[[ MATERIAL SHOWN, beginning ]]
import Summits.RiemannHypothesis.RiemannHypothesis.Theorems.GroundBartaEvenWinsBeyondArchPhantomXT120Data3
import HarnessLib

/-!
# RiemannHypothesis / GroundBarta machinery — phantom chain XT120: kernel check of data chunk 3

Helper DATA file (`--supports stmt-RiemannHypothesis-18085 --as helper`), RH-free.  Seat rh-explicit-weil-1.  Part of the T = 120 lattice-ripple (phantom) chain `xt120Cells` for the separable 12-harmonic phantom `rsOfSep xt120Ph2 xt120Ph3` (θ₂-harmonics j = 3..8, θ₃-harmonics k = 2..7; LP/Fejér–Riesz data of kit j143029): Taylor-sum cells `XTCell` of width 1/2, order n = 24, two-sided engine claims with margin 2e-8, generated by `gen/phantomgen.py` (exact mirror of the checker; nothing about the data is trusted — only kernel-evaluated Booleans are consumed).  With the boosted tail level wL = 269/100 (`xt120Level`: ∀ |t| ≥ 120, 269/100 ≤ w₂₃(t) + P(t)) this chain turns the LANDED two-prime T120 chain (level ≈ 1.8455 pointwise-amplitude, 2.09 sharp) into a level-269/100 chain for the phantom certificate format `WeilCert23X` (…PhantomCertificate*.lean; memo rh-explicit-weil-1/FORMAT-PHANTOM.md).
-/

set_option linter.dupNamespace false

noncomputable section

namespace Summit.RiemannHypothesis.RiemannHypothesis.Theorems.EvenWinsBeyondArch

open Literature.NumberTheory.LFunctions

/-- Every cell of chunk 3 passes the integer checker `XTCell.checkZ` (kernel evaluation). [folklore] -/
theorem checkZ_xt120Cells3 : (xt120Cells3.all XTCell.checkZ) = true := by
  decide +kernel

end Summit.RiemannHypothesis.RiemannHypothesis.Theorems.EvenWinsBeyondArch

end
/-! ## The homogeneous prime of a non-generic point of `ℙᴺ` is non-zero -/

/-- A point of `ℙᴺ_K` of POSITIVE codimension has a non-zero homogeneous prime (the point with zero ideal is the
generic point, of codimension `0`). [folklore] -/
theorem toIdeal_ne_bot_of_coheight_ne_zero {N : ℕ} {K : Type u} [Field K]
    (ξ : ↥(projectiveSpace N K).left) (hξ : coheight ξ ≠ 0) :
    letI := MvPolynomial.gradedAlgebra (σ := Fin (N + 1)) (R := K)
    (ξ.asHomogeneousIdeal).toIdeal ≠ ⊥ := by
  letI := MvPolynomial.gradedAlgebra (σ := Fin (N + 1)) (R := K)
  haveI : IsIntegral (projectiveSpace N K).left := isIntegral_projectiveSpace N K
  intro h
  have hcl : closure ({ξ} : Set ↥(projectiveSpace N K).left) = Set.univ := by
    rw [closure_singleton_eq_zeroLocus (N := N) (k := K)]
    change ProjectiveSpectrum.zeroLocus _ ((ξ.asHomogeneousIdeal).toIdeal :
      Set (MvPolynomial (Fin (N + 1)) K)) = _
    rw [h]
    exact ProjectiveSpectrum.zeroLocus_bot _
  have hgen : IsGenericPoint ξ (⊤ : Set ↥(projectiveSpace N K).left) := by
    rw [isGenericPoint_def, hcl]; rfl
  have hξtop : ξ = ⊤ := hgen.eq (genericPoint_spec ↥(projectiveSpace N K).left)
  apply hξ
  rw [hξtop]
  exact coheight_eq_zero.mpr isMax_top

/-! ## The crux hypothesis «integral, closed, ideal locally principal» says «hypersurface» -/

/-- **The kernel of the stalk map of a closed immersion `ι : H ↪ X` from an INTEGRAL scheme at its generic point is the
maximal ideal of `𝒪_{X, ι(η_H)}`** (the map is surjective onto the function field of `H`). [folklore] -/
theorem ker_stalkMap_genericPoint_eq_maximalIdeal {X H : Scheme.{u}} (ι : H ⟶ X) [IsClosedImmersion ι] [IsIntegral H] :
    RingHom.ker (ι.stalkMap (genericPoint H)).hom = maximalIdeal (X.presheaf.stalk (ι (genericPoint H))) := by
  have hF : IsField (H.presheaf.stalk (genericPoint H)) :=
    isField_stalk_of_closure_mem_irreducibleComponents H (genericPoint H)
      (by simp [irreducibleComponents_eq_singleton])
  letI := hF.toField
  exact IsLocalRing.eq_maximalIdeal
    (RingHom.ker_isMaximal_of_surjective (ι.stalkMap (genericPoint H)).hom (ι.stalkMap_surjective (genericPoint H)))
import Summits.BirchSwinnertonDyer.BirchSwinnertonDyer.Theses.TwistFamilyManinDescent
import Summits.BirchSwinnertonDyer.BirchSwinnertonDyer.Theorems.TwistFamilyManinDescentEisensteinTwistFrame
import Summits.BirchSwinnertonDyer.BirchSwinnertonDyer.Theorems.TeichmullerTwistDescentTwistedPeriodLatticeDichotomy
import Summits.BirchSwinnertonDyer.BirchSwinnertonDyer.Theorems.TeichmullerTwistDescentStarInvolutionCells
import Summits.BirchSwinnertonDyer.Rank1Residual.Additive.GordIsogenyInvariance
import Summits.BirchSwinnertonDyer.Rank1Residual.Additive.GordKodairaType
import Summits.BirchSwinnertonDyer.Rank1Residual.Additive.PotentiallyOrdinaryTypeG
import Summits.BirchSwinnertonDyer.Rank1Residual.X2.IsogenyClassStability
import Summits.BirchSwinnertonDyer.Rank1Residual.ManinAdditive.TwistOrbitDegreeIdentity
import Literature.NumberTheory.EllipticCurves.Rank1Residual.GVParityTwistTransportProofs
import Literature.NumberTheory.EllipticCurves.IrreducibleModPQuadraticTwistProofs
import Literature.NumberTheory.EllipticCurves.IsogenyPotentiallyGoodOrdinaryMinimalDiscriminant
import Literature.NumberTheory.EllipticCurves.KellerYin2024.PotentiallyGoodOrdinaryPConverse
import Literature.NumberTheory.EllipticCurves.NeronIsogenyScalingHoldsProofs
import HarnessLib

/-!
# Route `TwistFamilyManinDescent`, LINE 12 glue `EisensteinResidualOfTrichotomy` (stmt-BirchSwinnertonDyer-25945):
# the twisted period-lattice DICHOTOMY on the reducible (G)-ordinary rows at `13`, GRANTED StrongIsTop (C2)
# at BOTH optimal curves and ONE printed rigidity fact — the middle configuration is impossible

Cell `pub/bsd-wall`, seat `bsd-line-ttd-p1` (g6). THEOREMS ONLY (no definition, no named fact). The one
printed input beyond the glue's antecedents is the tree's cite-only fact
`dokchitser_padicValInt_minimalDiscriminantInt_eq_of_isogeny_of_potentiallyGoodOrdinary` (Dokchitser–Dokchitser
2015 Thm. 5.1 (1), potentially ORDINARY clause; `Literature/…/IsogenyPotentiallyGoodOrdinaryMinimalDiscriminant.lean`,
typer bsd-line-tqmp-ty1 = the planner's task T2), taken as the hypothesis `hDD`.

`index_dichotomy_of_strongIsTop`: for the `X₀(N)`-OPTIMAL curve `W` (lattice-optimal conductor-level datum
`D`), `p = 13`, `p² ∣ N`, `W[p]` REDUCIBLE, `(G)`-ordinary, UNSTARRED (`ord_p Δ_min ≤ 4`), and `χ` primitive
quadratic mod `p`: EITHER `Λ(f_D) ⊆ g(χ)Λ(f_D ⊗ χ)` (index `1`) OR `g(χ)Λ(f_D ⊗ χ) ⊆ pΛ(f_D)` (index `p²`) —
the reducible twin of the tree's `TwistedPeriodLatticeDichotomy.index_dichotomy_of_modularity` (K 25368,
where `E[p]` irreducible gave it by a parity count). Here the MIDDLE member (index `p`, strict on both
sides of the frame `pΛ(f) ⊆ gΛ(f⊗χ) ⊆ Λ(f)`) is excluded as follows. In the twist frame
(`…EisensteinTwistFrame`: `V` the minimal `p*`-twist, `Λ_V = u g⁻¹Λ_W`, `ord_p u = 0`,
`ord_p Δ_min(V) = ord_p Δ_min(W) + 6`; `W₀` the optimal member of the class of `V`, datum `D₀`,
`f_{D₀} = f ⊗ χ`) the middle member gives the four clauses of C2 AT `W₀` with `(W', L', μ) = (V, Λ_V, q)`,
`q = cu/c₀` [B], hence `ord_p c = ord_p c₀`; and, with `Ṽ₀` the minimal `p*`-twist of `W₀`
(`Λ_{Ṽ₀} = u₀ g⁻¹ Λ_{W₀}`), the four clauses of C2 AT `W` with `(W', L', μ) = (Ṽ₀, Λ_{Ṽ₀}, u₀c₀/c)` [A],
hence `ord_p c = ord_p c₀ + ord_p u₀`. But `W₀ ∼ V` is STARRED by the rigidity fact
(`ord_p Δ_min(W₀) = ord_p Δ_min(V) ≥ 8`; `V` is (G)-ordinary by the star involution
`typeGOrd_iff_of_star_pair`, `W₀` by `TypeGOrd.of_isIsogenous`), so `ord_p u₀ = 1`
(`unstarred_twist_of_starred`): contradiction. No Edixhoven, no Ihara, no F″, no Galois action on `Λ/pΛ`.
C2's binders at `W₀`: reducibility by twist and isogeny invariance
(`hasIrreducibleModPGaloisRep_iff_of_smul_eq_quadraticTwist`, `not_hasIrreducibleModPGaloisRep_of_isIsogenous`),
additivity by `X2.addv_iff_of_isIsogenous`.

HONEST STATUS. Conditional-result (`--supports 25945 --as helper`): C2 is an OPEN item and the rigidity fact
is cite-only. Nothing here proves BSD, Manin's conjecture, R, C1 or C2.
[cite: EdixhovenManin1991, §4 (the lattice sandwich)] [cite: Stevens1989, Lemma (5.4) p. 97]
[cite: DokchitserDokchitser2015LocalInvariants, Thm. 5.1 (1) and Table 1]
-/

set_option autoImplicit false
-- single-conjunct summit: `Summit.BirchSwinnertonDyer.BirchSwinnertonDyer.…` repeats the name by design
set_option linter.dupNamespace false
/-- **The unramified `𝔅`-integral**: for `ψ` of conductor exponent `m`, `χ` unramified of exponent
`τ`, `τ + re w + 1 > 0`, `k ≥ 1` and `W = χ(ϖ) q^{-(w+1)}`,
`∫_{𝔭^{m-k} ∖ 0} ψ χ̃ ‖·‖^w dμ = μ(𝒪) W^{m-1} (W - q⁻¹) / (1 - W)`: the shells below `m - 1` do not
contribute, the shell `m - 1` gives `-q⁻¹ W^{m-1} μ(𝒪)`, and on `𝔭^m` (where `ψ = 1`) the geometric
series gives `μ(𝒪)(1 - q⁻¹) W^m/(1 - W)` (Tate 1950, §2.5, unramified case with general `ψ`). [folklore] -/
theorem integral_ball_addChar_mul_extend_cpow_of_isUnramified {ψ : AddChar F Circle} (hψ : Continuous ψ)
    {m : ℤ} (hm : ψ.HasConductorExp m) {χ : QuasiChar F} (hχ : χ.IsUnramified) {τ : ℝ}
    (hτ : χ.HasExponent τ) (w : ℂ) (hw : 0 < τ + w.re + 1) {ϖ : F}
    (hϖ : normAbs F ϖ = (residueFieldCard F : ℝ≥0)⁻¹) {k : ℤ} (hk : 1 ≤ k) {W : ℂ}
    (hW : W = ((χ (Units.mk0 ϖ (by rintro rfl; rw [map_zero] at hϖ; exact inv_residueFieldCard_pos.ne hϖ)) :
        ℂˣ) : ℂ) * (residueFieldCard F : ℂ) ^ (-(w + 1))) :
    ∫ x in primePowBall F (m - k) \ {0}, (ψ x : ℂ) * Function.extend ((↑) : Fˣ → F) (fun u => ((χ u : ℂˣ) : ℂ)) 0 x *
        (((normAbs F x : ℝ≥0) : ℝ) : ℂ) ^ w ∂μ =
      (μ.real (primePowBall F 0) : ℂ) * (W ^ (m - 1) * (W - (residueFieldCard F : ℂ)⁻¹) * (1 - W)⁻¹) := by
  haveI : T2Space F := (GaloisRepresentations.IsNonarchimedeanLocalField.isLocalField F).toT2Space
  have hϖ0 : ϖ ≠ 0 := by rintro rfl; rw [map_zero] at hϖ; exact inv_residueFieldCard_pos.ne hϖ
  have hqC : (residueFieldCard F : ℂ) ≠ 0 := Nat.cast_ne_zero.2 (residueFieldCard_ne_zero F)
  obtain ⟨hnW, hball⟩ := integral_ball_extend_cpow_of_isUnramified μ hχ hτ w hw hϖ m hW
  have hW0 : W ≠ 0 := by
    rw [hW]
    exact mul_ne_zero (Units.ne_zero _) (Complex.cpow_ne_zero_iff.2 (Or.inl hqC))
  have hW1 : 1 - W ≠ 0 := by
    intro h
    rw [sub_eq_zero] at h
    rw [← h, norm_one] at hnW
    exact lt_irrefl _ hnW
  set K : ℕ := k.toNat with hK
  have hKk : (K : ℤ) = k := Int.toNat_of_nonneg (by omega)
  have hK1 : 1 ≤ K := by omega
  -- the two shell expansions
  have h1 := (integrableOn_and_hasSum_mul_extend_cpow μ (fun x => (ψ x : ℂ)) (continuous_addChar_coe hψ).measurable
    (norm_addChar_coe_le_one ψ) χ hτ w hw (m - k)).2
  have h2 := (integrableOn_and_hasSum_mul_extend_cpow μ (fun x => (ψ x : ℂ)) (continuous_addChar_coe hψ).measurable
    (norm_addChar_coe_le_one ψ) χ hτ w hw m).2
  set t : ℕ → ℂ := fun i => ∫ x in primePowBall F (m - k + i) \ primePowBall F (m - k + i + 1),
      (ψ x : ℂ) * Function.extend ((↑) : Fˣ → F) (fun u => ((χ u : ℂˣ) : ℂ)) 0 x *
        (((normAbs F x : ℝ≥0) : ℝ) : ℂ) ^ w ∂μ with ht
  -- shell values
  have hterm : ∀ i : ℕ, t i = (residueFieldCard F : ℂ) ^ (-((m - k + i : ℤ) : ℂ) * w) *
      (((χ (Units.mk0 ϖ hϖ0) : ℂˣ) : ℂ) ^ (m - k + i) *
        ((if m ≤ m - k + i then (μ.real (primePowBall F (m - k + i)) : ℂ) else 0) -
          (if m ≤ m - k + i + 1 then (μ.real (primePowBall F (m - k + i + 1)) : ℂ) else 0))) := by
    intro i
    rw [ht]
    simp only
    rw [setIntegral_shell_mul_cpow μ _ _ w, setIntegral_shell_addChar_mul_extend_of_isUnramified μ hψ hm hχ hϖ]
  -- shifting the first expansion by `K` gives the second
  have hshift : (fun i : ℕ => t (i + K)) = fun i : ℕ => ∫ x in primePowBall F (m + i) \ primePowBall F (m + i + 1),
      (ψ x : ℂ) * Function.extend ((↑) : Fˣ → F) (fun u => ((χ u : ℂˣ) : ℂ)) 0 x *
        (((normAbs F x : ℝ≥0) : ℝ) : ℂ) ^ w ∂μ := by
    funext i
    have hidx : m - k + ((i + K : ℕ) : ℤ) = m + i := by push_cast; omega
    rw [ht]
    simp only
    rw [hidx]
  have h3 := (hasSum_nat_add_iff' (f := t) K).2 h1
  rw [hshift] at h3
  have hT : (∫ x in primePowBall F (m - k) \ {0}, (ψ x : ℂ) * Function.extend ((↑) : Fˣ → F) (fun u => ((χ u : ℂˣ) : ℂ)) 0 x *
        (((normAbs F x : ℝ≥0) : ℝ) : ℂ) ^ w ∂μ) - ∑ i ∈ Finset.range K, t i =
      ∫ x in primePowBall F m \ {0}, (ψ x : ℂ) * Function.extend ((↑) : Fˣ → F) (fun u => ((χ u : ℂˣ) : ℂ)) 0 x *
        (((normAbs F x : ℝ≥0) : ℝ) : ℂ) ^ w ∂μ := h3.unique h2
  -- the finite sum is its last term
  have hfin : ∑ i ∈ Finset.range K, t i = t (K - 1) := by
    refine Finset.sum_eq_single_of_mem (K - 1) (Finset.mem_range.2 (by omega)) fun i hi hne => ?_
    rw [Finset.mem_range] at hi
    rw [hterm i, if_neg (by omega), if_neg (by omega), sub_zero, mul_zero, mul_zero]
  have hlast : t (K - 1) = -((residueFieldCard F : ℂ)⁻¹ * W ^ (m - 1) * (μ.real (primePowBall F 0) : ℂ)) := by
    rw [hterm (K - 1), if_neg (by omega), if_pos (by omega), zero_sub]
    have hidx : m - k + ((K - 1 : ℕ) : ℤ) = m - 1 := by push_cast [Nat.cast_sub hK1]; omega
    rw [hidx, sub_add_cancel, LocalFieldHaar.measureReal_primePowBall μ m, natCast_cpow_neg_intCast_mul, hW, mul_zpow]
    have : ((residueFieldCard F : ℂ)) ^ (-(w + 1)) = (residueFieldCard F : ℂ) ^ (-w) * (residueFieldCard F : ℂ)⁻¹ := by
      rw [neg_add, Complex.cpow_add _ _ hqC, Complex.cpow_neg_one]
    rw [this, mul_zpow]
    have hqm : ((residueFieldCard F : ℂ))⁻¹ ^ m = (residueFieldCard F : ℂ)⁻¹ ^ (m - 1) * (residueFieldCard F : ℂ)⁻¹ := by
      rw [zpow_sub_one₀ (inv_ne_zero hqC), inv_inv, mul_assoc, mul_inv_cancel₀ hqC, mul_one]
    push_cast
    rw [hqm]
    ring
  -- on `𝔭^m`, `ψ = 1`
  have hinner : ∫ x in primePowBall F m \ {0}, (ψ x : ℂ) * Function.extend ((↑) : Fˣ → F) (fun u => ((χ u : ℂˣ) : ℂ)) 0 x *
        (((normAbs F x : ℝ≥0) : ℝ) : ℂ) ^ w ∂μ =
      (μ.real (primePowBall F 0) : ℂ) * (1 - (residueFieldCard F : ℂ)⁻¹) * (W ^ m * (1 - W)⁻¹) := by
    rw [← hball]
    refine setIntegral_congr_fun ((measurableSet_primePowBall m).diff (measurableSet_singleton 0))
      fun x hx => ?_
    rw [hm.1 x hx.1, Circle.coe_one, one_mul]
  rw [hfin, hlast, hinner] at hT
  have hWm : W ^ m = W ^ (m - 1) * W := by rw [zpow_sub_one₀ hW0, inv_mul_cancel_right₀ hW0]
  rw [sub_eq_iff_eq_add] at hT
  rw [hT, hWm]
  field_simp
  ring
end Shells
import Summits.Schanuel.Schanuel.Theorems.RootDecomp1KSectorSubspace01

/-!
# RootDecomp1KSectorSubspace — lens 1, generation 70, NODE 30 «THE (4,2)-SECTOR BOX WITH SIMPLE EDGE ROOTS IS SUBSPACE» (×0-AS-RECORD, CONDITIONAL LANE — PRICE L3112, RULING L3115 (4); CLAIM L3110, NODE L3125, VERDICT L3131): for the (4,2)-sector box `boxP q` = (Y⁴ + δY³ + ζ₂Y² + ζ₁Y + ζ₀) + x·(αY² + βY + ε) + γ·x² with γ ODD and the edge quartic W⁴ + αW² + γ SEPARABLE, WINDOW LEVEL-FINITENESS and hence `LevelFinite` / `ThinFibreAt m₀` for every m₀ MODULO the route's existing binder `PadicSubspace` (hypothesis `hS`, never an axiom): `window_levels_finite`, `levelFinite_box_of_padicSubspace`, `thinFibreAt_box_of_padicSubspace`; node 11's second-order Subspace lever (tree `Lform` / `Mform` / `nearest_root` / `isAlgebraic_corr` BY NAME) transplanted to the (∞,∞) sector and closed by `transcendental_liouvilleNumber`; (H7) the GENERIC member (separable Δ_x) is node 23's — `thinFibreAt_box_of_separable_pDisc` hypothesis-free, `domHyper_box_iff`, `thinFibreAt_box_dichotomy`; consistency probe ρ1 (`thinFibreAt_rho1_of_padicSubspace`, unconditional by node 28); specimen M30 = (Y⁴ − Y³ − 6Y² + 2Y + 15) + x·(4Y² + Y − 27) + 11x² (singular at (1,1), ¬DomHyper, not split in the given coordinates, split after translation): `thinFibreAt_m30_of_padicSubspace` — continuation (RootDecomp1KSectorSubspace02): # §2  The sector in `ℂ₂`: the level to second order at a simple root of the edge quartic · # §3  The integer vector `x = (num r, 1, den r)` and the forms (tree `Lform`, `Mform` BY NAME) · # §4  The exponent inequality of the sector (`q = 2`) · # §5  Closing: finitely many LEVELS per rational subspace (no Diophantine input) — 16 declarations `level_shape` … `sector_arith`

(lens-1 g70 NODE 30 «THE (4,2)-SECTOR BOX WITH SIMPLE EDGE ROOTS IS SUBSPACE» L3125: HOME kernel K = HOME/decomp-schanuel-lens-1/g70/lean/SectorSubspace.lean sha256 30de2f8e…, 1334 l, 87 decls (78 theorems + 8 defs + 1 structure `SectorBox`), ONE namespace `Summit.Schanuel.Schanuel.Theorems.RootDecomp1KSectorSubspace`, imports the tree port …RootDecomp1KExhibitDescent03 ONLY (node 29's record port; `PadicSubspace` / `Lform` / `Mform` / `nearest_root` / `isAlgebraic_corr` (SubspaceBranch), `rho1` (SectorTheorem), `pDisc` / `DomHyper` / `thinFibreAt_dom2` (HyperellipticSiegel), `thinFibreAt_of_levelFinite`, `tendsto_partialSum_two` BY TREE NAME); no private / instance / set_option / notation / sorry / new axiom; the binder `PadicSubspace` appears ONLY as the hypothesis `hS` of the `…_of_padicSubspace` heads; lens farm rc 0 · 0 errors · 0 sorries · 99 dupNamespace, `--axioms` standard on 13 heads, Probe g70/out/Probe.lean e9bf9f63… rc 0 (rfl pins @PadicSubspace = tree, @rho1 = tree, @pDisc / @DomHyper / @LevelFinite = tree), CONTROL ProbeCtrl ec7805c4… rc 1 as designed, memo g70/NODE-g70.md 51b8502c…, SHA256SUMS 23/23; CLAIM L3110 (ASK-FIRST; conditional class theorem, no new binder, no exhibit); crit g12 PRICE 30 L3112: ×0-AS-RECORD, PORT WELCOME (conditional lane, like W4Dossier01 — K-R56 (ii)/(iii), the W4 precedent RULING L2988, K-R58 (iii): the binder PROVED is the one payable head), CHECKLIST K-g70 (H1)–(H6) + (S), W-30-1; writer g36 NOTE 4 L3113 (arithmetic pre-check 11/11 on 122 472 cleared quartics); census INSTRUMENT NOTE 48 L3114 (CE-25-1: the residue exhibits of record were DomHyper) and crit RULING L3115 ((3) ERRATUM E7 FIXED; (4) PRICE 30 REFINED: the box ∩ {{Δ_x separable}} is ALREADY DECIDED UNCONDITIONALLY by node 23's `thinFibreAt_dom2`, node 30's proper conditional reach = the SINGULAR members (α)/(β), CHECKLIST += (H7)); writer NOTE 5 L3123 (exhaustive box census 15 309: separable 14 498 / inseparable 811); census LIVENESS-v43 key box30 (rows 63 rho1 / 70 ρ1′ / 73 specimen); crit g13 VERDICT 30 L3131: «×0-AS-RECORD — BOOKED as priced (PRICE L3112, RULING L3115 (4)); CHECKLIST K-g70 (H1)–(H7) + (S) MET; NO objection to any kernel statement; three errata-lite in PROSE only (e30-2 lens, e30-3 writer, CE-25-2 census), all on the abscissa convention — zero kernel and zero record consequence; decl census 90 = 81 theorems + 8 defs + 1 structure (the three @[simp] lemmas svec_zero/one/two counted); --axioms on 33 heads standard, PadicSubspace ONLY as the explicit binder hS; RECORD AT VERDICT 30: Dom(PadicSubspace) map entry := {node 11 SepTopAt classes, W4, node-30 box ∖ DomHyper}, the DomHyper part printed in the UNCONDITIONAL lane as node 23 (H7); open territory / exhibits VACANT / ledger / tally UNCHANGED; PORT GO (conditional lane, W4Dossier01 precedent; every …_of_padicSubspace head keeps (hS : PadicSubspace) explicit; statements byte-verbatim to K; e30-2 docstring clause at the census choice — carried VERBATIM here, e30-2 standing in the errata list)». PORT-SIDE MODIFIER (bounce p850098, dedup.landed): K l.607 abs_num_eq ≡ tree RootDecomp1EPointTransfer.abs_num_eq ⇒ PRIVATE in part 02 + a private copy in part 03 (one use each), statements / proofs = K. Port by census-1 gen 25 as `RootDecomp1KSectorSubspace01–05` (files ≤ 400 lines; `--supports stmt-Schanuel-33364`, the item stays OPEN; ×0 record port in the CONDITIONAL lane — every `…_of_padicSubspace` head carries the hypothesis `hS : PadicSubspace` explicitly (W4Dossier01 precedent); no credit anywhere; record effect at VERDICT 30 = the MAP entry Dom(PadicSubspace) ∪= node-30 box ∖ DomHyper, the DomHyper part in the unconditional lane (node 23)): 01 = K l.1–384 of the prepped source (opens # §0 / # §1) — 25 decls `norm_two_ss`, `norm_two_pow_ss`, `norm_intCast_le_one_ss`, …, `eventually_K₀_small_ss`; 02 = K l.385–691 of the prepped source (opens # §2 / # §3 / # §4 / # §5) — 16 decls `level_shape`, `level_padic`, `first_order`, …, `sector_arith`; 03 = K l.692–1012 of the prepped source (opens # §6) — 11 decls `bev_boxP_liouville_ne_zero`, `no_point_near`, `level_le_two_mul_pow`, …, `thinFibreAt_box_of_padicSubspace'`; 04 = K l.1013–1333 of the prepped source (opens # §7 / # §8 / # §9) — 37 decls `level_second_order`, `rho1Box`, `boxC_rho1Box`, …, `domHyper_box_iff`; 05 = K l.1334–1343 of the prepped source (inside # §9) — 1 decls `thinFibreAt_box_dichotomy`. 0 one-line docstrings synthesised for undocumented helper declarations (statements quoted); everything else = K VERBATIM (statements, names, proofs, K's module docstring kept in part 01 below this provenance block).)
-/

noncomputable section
[[ MATERIAL SHOWN, end ]]
YOUR TASK - Copy out each line of the material in which the word "hfin" turns up.

ANSWER SPACE -
  have hfin : ∑ i ∈ Finset.range K, t i = t (K - 1) := by
  rw [hfin, hlast, hinner] at hT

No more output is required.